Brief ▸
In the listing that follows, how many lines have the word "then" in them? Give only the number.

Data for this exercise ▸
▽
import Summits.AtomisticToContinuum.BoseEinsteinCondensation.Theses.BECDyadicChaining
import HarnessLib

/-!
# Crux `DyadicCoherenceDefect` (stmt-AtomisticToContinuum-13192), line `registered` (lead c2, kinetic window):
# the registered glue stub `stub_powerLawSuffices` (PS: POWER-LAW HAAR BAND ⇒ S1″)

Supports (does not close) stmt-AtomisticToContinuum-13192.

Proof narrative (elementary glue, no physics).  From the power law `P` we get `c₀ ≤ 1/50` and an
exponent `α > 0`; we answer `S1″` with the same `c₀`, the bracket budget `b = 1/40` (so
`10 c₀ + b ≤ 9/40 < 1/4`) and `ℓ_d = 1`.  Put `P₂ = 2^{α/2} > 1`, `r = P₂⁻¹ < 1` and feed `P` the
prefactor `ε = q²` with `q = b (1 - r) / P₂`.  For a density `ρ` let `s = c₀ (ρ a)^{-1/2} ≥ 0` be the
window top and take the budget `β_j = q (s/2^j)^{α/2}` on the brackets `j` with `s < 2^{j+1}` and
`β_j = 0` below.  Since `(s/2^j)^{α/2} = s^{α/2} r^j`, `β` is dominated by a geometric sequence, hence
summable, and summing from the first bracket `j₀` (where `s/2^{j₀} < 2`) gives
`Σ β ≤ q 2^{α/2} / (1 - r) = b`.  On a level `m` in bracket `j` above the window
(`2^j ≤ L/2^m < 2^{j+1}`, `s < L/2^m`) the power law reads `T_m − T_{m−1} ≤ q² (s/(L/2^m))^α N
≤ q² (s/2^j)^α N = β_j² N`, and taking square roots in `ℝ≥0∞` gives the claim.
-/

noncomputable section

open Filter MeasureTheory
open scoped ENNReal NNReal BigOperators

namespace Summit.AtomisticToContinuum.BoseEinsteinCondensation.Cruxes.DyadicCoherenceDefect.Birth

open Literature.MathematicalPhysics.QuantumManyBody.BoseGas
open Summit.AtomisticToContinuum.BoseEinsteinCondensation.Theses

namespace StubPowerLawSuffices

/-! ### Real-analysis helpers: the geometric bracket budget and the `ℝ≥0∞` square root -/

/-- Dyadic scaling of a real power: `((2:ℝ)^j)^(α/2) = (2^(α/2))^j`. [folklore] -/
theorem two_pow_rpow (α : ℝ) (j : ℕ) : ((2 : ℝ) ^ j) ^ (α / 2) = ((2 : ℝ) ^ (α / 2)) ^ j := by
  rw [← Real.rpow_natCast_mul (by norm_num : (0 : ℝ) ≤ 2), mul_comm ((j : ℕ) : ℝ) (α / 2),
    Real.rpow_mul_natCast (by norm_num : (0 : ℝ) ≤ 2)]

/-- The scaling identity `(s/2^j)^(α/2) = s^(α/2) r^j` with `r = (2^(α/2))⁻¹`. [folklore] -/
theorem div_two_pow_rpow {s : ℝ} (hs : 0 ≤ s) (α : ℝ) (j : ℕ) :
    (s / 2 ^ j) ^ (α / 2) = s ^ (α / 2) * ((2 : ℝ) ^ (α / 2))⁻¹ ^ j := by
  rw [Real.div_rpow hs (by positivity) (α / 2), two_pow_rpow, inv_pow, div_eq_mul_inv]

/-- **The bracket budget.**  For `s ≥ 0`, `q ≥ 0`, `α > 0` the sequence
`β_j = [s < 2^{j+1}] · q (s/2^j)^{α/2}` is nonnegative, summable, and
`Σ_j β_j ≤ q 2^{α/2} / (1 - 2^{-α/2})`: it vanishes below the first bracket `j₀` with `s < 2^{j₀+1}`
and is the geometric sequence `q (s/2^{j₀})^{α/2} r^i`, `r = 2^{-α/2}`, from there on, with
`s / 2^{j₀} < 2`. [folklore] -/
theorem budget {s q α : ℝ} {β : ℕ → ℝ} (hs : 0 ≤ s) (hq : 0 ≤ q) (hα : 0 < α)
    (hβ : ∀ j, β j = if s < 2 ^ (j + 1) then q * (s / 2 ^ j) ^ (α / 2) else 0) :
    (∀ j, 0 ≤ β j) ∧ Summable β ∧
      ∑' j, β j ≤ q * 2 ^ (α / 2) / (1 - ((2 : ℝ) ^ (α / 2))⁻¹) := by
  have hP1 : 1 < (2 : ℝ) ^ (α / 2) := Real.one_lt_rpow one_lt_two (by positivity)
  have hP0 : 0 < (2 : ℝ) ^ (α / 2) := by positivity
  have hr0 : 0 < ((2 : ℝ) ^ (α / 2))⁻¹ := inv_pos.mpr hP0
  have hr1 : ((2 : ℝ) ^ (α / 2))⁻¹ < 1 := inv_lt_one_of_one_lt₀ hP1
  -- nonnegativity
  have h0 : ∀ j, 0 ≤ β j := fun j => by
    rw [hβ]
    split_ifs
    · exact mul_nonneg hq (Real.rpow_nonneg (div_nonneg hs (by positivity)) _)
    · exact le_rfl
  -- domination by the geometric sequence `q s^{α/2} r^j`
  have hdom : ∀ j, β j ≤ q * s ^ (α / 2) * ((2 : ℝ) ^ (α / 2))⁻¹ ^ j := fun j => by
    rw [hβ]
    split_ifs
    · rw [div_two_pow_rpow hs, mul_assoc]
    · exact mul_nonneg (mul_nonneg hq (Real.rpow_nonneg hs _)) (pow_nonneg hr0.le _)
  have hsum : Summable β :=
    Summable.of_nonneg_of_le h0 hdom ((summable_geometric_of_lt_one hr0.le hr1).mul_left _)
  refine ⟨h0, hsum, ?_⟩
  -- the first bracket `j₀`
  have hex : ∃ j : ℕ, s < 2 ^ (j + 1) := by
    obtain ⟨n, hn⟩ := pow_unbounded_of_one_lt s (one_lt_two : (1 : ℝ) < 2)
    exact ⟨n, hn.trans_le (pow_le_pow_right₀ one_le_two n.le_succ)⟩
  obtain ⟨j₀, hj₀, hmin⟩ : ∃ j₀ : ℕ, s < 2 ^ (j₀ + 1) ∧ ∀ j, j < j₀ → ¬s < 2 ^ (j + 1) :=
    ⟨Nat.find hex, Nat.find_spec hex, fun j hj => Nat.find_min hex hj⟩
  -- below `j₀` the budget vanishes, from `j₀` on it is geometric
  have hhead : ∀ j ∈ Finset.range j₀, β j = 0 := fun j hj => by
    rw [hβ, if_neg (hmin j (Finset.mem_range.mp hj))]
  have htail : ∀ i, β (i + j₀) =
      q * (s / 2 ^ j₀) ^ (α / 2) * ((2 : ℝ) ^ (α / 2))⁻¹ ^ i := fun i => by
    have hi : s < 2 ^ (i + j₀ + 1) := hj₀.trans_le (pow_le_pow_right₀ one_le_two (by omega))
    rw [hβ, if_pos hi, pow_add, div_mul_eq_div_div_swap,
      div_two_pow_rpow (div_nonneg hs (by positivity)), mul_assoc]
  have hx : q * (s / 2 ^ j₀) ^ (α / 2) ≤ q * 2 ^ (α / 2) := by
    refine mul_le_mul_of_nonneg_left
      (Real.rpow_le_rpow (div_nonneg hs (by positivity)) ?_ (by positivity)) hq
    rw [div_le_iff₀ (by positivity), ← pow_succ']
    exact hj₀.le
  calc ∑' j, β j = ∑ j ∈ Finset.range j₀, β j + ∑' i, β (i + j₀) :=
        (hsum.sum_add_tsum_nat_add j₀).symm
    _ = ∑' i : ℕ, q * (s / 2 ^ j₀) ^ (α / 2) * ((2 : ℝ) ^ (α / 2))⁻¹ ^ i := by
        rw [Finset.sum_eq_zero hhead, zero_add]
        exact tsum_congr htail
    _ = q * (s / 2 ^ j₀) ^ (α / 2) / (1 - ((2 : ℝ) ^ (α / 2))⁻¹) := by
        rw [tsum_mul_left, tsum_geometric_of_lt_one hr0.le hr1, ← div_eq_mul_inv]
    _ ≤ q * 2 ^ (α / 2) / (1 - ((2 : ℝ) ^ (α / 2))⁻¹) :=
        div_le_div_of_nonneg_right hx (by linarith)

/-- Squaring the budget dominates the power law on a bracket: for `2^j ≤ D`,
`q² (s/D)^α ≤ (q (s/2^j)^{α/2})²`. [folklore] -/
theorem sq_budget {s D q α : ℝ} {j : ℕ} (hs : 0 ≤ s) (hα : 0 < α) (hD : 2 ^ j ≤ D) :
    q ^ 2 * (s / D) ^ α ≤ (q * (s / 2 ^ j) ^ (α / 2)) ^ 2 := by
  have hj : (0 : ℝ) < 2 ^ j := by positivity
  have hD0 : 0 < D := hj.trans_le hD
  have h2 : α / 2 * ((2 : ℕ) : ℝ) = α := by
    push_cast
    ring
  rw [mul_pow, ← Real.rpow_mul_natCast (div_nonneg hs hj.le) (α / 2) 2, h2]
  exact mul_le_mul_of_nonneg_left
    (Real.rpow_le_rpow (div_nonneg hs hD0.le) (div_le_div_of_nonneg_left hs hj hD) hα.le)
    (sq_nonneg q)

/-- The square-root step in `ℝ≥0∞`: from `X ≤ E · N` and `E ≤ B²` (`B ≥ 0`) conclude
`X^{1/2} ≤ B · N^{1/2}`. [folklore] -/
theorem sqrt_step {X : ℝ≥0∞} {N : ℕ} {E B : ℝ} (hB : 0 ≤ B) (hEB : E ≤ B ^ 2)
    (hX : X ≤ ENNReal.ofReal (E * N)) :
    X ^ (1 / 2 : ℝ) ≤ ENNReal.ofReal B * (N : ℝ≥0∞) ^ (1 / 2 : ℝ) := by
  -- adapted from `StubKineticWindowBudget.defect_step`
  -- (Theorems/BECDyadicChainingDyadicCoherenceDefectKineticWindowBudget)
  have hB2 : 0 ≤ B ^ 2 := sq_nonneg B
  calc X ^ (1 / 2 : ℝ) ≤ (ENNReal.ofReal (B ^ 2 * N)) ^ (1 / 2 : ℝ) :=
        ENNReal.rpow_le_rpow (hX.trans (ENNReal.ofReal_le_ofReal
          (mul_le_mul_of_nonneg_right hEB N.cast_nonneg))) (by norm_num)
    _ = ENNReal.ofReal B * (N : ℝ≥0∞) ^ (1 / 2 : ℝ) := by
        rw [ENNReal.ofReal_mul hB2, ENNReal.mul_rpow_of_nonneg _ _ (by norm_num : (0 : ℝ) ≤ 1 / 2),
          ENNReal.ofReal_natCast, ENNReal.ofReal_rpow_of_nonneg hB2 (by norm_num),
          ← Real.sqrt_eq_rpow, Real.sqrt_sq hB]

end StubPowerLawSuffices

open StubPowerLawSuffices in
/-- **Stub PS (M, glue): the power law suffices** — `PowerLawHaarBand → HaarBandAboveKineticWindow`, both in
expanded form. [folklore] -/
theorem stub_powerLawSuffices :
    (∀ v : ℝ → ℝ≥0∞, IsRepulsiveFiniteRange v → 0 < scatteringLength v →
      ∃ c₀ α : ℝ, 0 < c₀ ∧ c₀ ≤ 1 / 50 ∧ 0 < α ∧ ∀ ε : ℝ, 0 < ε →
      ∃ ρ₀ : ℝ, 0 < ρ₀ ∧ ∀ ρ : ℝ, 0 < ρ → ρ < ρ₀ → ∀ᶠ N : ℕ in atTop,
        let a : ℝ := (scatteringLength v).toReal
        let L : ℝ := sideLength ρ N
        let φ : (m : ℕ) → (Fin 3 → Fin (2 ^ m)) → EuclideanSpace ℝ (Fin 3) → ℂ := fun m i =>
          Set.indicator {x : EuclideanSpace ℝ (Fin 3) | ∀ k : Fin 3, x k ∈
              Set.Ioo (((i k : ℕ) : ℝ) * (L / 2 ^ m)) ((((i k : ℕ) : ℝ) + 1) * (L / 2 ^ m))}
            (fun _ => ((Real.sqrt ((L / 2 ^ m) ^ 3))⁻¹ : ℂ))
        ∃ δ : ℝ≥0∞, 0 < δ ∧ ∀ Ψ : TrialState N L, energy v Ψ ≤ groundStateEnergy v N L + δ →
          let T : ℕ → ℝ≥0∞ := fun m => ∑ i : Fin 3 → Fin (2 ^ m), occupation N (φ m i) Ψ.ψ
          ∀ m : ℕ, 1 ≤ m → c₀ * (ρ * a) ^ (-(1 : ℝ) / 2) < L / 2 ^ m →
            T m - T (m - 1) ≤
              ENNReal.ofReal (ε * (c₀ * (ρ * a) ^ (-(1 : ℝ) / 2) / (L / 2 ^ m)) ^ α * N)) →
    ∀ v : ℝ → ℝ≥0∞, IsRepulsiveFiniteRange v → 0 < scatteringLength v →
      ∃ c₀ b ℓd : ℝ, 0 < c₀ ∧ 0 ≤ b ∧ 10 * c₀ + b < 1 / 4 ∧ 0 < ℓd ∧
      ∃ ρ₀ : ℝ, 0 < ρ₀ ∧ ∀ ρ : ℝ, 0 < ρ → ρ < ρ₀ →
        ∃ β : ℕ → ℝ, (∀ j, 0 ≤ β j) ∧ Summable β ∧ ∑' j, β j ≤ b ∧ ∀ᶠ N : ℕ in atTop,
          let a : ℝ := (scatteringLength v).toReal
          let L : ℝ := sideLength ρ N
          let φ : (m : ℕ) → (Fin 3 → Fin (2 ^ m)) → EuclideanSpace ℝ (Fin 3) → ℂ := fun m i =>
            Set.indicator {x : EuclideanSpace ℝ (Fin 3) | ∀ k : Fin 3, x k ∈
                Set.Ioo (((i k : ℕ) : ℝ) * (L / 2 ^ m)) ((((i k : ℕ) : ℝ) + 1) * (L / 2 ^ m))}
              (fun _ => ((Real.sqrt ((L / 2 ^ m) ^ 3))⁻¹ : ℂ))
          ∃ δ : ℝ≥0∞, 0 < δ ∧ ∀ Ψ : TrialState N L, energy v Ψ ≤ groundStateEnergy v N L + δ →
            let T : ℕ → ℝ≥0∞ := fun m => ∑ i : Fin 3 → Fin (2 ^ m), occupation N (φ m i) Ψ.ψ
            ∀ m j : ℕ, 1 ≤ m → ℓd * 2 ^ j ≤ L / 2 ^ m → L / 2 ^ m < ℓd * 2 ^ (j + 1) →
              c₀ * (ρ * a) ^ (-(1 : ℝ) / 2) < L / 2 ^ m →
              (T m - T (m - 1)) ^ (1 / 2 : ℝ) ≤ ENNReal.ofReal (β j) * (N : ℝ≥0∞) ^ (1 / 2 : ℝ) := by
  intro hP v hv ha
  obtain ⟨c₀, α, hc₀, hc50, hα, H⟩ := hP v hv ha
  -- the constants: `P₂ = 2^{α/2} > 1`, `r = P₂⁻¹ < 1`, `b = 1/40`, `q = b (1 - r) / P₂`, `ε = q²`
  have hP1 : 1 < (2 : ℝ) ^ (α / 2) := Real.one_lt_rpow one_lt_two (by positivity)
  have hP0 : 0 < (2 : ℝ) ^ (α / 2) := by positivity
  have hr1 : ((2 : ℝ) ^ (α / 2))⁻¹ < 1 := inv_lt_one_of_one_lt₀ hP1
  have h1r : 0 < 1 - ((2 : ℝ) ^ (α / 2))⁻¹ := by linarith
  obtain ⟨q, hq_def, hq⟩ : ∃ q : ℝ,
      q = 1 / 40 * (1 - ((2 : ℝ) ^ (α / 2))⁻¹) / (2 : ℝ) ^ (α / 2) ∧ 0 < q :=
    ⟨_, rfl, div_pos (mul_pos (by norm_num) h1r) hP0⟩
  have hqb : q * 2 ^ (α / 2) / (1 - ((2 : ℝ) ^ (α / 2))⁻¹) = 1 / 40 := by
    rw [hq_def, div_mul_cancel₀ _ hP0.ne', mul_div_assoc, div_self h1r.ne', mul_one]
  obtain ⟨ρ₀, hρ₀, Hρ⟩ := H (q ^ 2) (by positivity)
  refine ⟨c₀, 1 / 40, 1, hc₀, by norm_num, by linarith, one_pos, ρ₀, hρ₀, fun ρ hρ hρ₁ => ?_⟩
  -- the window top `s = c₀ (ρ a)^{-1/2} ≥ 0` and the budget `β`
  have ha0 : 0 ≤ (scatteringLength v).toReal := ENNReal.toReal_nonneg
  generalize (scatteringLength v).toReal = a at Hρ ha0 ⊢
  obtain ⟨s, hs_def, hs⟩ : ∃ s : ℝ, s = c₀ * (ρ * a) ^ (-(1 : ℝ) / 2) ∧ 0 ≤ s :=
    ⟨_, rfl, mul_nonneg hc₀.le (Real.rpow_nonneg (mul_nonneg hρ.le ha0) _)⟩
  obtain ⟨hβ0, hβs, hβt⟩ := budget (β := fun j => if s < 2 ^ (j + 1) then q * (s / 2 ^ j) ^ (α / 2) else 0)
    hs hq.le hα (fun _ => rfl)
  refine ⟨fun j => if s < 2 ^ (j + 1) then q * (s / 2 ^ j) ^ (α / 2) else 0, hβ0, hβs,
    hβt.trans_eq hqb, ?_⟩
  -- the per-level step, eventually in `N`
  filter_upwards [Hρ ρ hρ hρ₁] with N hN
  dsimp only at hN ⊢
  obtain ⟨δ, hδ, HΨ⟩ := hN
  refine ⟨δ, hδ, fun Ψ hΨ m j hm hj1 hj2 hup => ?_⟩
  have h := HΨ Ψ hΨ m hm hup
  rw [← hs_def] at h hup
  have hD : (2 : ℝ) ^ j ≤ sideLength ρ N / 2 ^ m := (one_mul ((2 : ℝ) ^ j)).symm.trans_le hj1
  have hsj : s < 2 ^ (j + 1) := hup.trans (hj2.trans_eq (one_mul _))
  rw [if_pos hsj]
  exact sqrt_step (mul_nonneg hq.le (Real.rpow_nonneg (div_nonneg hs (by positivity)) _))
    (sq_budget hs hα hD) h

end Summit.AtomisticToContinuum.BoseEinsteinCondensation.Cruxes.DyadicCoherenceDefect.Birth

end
△
Worked solution ▸
3